When Two Become One…Income

(Want to learn more about my wedding and subsequent big fat European honeymoon? Check out my guest post on And Her Little Dog Too today!)

Ahhhh, my wedding day. A day during which I pledged to be with Lucas in good times and in bad. For better or worse.

For richer or poorer.

At the time, that seemed like a pretty vague concept. Neither of us was particularly rich to begin with, and as college graduates with great resum├ęs and stable jobs, we both felt really optimistic about our futures.

Optimistic enough, in fact, to buy a house (in 2006, at the height of the housing bubble), keep two cars, indulge in financial whims (TVs, cell phones, clothes, travel) and generally operate budget-free.
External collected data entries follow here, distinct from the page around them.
omit [Fact p.Prime] in
/-- **`⟨t, blockLabel v⟩ = labelForm (labelCoef t) v`**: the label character of index `t` is the `ℤ₃`-linear form with the
gap-constant coefficient vector `c(t)`. -/
theorem labelDot_blockLabel (L : ℕ) {J : ℕ} (h : Fin J → ℕ) (t : ZMod 3 × (Fin J → ZMod 3)) (v : Fin ℓ → Bool) :
    labelDot t (blockLabel L h v) = labelForm (labelCoef L h t) v := by
  have hwt : ((wt v : ℕ) : ZMod 3) = ∑ i, if v i = true then (1 : ZMod 3) else 0 := by
    unfold wt; rw [Finset.natCast_card_filter]
  have hwp : ∀ m : ℕ, ((wtPrefix v m : ℕ) : ZMod 3) = ∑ i : Fin ℓ, if (i.val < m ∧ v i = true) then (1 : ZMod 3) else 0 := by
    intro m; unfold wtPrefix; rw [Finset.natCast_card_filter]
  simp only [labelDot, blockLabel, labelForm, labelCoef, hwt, hwp, Finset.mul_sum]
  rw [Finset.sum_comm, ← Finset.sum_add_distrib]
  refine Finset.sum_congr rfl fun i _ => ?_
  by_cases hv : v i = true
  · rw [if_pos hv, if_pos hv, mul_one]
    congr 1
    refine Finset.sum_congr rfl fun j _ => ?_
    by_cases hc : i.val < h j - L
    · rw [if_pos ⟨hc, hv⟩, if_pos hc, mul_one]
    · rw [if_neg (fun hh => hc hh.1), if_neg hc, mul_zero]
  · rw [if_neg hv, if_neg hv, mul_zero, zero_add]
    refine Finset.sum_eq_zero fun j _ => ?_
    rw [if_neg (fun hh => hv hh.2), mul_zero]

omit [Fact p.Prime] in
/-- **Support of a non-trivial label character** — the combinatorial heart of every block law with inside cuts.  If the inside
positions are distinct, at distance `≥ m` from both ends of the block and pairwise (`m ≤ ℓ`), then for every `t ≠ 0` the coefficient
vector `c(t)` is non-zero on at least `m` coordinates: if `t₀ ≠ 0` the last gap reads `t₀`; otherwise the gap just before the LAST position
`h_{j*}` with `t_{j*} ≠ 0` reads `t_{j*}`. -/
theorem le_card_labelCoef_support (L m : ℕ) {J : ℕ} (h : Fin J → ℕ) (hinj : Function.Injective h)
    (hleft : ∀ j, L + m ≤ h j) (hright : ∀ j, h j + m ≤ L + ℓ) (hpair : ∀ j j', h j < h j' → h j + m ≤ h j')
    (hm : m ≤ ℓ) (t : ZMod 3 × (Fin J → ZMod 3)) (ht : t ≠ 0) :
    m ≤ (univ.filter fun i : Fin ℓ => labelCoef L h t i ≠ 0).card := by
  by_cases h1 : t.1 ≠ 0
  · -- the last gap: every coordinate beyond all inside positions reads `t.1`
    set M := (univ : Finset (Fin J)).sup (fun j => h j - L) with hM
    have hMle : ∀ j, h j - L ≤ M := fun j => Finset.le_sup (f := fun j => h j - L) (Finset.mem_univ j)
    have hMm : M + m ≤ ℓ := by
      have hM' : M ≤ ℓ - m := Finset.sup_le fun j _ => by have := hright j; have := hleft j; omega
      omega
    refine window_le_card_filter _ M m hMm fun i hi1 _ => ?_
    have hsum : (∑ j, if i.val < h j - L then t.2 j else 0) = 0 := by
      refine Finset.sum_eq_zero fun j _ => ?_
      have hn : ¬ i.val < h j - L := by have := hMle j; omega
      rw [if_neg hn]
    show t.1 + (∑ j, if i.val < h j - L then t.2 j else 0) ≠ 0
    rw [hsum, add_zero]
    exact h1
  · have h1' : t.1 = 0 := not_ne_iff.mp h1
    have h2 : t.2 ≠ 0 := fun h2 => ht (Prod.ext h1' h2)
    have hS : (univ.filter fun j => t.2 j ≠ 0).Nonempty := by
      by_contra hS
      rw [Finset.not_nonempty_iff_eq_empty, Finset.filter_eq_empty_iff] at hS
      exact h2 (funext fun j => by simpa using hS (Finset.mem_univ j))
    obtain ⟨js, hjs, hmax⟩ := Finset.exists_max_image _ h hS
    have hjs2 : t.2 js ≠ 0 := (Finset.mem_filter.1 hjs).2
    have hMm : h js - L - m + m ≤ ℓ := by have := hright js; have := hleft js; omega
    refine window_le_card_filter _ (h js - L - m) m hMm fun i hi1 hi2 => ?_
    have hsum : (∑ j, if i.val < h j - L then t.2 j else 0) = t.2 js := by
      rw [Finset.sum_eq_single js]
      · have hc : i.val < h js - L := by have := hleft js; omega
        rw [if_pos hc]
      · intro j _ hj
        by_cases htj : t.2 j = 0
        · simp [htj]
        · have hle : h j ≤ h js := hmax j (Finset.mem_filter.2 ⟨Finset.mem_univ _, htj⟩)
          have hlt : h j < h js := lt_of_le_of_ne hle (fun he => hj (hinj he))
          have hp := hpair j js hlt
          have hn : ¬ i.val < h j - L := by omega
          rw [if_neg hn]
      · intro hn
        exact absurd (Finset.mem_univ js) hn
    show t.1 + (∑ j, if i.val < h j - L then t.2 j else 0) ≠ 0
    rw [hsum, h1', zero_add]
    exact hjs2
import Literature.AnabelianGeometry.SemiGraphs.TemperoidsGCConnectedProofs
import Literature.AnabelianGeometry.SemiGraphs.TemperoidsHomEqResProofs

/-!
# [SemiAnbd] Proposition 3.2: `GCConnectedTemperoids` DISCHARGED

Mochizuki, *Semi-graphs of anabelioids*, Publ. RIMS **42** (2006), §3, Proposition 3.2 p. 35
[cite: MochizukiSemiAnbd2006, Prop 3.2 p.35].  The two-line composition of the reduction
`GCConnectedTemperoids_of` (full faithfulness of `φ ↦ B^temp(φ)`, `TemperoidsGCConnectedProofs`)
with the surjectivity half `TemperoidHomEqRes_holds` (`TemperoidsHomEqResProofs`).  Proof-only file.
-/

namespace Literature.AnabelianGeometry.SemiGraphs

universe u

/-- NAMED FACT `GCConnectedTemperoids` ([SemiAnbd] Proposition 3.2, "Grothendieck conjecture for
connected temperoids") — DISCHARGED: for Galois-countable tempered groups `Π₁, Π₂`, the category of
morphisms of temperoids `B^temp(Π₁) → B^temp(Π₂)` is equivalent to the category of continuous
homomorphisms `Π₁ → Π₂` with conjugating elements as morphisms. [cite: MochizukiSemiAnbd2006, Prop 3.2 p.35] -/
theorem GCConnectedTemperoids_holds : ∀ (G₁ : Type u) [Group G₁] [TopologicalSpace G₁]
    (G₂ : Type u) [Group G₂] [TopologicalSpace G₂], GCConnectedTemperoids G₁ G₂ :=
  fun G₁ _ _ G₂ _ _ => GCConnectedTemperoids_of G₁ G₂ (TemperoidHomEqRes_holds G₁ G₂)

end Literature.AnabelianGeometry.SemiGraphs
Then came the fall of 2007 — just 17 months into our marriage, I confessed to Lucas that I was miserable at work. I’d been offered an extension to my contract, including a decent pay raise and a promise that I’d be advancing in the company quickly. And instead of being thrilled, I just wanted to hide under my covers.

Without hesitation, he told me to rip up the contract and take a job that was less stable and much more exciting. I did, in a move that turned out to be one of the best decisions I’ve ever made. (Hi, Growing Bolder!)

My world got exponentially better — which made Lucas feel exponentially worse.

As he watched me pursue my passion, he knew he was stuck in a dead-end, soul-sucking position of his own. So, he quit. With no job to turn to, no financial parachute to carry him gently to the ground and no real plan for the future.

(You can learn much more about that jump in one of the most-read posts I’ve ever shared: “Four Words I’ve Never Heard.”)

Since that day, we’ve experienced some of the best and worst times of our marriage — personally and financially. Today, I can tell you from the bottom of my heart that not only are Lucas and I happier and more fulfilled, we appreciate money and budgeting in a way that we never could have if we had not taken such big risks. He is working several jobs (none of which total his previous income, but he’s in heaven) and we’re in a better financial position than we were over the previous 12 months.

So, here are a few of the things we did, things we did not do, and the lessons we learned.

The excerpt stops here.